Sharp Ill-Posedness of the Euler Equations in Lorentz Spaces

TL;DR

This paper demonstrates that the endpoint Lorentz space condition for vortex stretching in 3D Euler equations is sharp by constructing data that cause norm inflation and blow-up, revealing ill-posedness for a broad class of initial conditions.

Contribution

It generalizes previous vortex ring constructions by allowing flexible support geometry and establishes sharp ill-posedness results in Lorentz spaces for the Euler equations.

Findings

Constructed initial data cause vorticity norm inflation.

Proved instantaneous blow-up for data with infinitely many rings.
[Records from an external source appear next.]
/-- **Shell bound for the repulsive lattice sum.**  At separation `δ`: `S₁₂(W) ≤ 250·δ⁻¹²·#W`
(`r⁻¹² ≤ δ⁻⁶·r⁻⁶` termwise and the Literature shell sum `Σ_{k≠i} r⁻⁶ ≤ 250·δ⁻⁶`). -/
theorem sum_inv_pow_twelve_le_of_separated {N : ℕ} (y : Fin N → EuclideanSpace ℝ (Fin 3)) (W : Finset (Fin N))
    {δ : ℝ} (hδ : 0 < δ) (hsep : ∀ k l : Fin N, k ≠ l → δ ≤ dist (y k) (y l)) :
    ∑ i ∈ W, ∑ k ∈ W.erase i, (dist (y i) (y k))⁻¹ ^ 12 ≤ 250 * δ⁻¹ ^ 12 * (W.card : ℝ) := by
  have hi : ∀ i ∈ W, ∑ k ∈ W.erase i, (dist (y i) (y k))⁻¹ ^ 12 ≤ 250 * δ⁻¹ ^ 12 := by
    intro i _
    calc ∑ k ∈ W.erase i, (dist (y i) (y k))⁻¹ ^ 12
        ≤ ∑ k ∈ Finset.univ.erase i, (dist (y i) (y k))⁻¹ ^ 12 :=
          Finset.sum_le_sum_of_subset_of_nonneg (Finset.erase_subset_erase i (Finset.subset_univ W))
            fun _ _ _ => by positivity
      _ ≤ ∑ k ∈ Finset.univ.erase i, δ⁻¹ ^ 6 * (dist (y i) (y k))⁻¹ ^ 6 := by
          refine Finset.sum_le_sum fun k hk => ?_
          have hik : i ≠ k := (Finset.ne_of_mem_erase hk).symm
          have hd : δ ≤ dist (y i) (y k) := hsep i k hik
          have hinv : (dist (y i) (y k))⁻¹ ≤ δ⁻¹ := inv_anti₀ hδ hd
          have hinv0 : 0 ≤ (dist (y i) (y k))⁻¹ := by positivity
          calc (dist (y i) (y k))⁻¹ ^ 12 = (dist (y i) (y k))⁻¹ ^ 6 * (dist (y i) (y k))⁻¹ ^ 6 := by ring
            _ ≤ δ⁻¹ ^ 6 * (dist (y i) (y k))⁻¹ ^ 6 :=
                mul_le_mul_of_nonneg_right (pow_le_pow_left₀ hinv0 hinv 6) (by positivity)
      _ = δ⁻¹ ^ 6 * ∑ k ∈ Finset.univ.erase i, (dist (y i) (y k))⁻¹ ^ 6 := by rw [Finset.mul_sum]
      _ ≤ δ⁻¹ ^ 6 * (250 * δ⁻¹ ^ 6) := mul_le_mul_of_nonneg_left (sum_inv_pow_six_le y hδ hsep i) (by positivity)
      _ = 250 * δ⁻¹ ^ 12 := by ring
  calc ∑ i ∈ W, ∑ k ∈ W.erase i, (dist (y i) (y k))⁻¹ ^ 12
      ≤ ∑ i ∈ W, 250 * δ⁻¹ ^ 12 := Finset.sum_le_sum hi
    _ = 250 * δ⁻¹ ^ 12 * (W.card : ℝ) := by rw [Finset.sum_const, nsmul_eq_mul]; ring
/-!
# `TemperedCurvatureMoments`, line `Sketch`, stub A4 (i): product bumps, the tempered pair weight, bump sampling

Support file (general, model-blind analysis on `X = (ℝ⁴)ⁿ = Fin n → E4`) for the stub
`stub_approximantsTransfer` (A4) of the line `Sketch` of crux `stmt-QuantumFields-17721`
(`IsotropyFromPowerCountingTemperedCurvatureMomentsApproximantsTransfer.lean`), which transfers
tempered tied lattice approximants between admissible spacing/box data by BUMP SAMPLING the
limit functional.

* Product bumps `b_{a,x}(y) = ∏ᵢ ∏_c ρ(yᵢᶜ/a - xᵢᶜ)` (`ρ = pouBump` of `SchwartzPartition`) at mesh
  `a > 0` and multi-site `x ∈ (ℤ⁴)ⁿ`: values in `[0, 1]`, support in the sup-ball `B̄(a x, 2a)`
  (`norm_sub_le_of_prodBump_ne_zero`), smooth and compactly supported after complexification
  (`contDiff_prodBumpC`, `hasCompactSupport_prodBumpC`), and a partition of unity over boxes,
  `Σ_{x ∈ boxⁿ_R} ∏ᵢ ∏_c ρ(tᵢᶜ - xᵢᶜ) = 1` when `|tᵢᶜ| ≤ R` (`sum_box_prodBump_eq_one`, telescoping).
* The tempered pair weight `w(y) = C (1 + ‖y‖)^N (1 + Σᵢ Σ_{j ≠ i} ‖yᵢ - yⱼ‖⁻¹)^N`: measurable,
  continuous off the coincidence locus; `w ≤ 4^N w(v)` on `B̄(v, 2a)` for `8a`-separated `v`
  (`weight_factors_le_near`); bounded on bounded separated regions
  (`weight_le_of_bounded_separated`); whence `∫ ‖G‖ w ≤ 4^N w(v) (2a)^{4n} vol B̄(0,1)` for
  `‖G‖ ≤ 1` vanishing off `B̄(v, 2a)` and `∫ ‖G‖ w ≤ ε · const · vol B̄(0, R+1)` for `ε`-small `G`
  living on a bounded separated region (`Measure.addHaar_closedBall'`).
* Bump sampling: Schwartz functions are Lipschitz (`norm_sub_le_seminorm_mul`, mean value
  inequality), so `Σ_{x ∈ boxⁿ_L} P(a x) b_{a,x} - P` is `2 ‖P‖_{0,1} a`-small pointwise
  (`norm_sum_mul_bump_sub_le`) and lives where `P` almost lives
  (`bound_of_sum_mul_bump_sub_ne_zero`).

References: textbook folklore (partitions of unity, mean value inequality, Haar scaling);
K. Osterwalder, R. Schrader, Comm. Math. Phys. 42 (1975) §2 (temperedness estimates). [folklore]
-/

noncomputable section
Established ill-posedness in Lorentz spaces for all q>1.

Abstract

We study vortex stretching for the three-dimensional axisymmetric Euler equations without swirl in vorticity formulation. Danchin (2007) established global existence and uniqueness for bounded vorticity $\omega_0$ provided $\omega_0/r$ lies in the endpoint Lorentz space $L^{3,1}(\mathbb{R}^3)$ (together with a decay assumption on $\omega_0$). We prove that this $L^{3,1}$ endpoint is sharp: for every Lorentz exponent $q>1$, we construct multi-ring data $\omega_0 \in L^\infty (\mathbb{R}^3)$ with $\omega_0/r\in L^{3,q}(\mathbb{R}^3)$ that produce $L^\infty$-norm inflation of the vorticity; moreover, within the same class, we obtain instantaneous blow-up from data with infinitely many rings. Our initial data are inspired by the Kim--Jeong dyadic ring superposition (2022), but we crucially generalize it by allowing flexible conical support geometry for the ring profile. In the regime where outer rings are dominant -- a multiscale viewpoint appearing in recent works including Kim--Jeong (2022) and Cordoba--Martinez-Zoroa--Zheng (2025) -- we obtain a forward-in-time ODE cascade for ring amplitudes and aspect ratios in which vortex stretching weakens its own future forcing: as a ring amplifies, incompressibility flattens it, the aspect ratio collapses, and the induced stretching coefficient is geometrically depleted. A key new ingredient is a profile-localization argument that freezes the relevant Biot--Savart kernel and makes this depletion explicit, enabling us to exploit a monotone "productive window" (controlled by the cone slope) together with an exact cascade identity. This propagates stretching across scales and gives a robust lower bound on cumulative stretching, yielding ill-posedness in the full range $q>1$.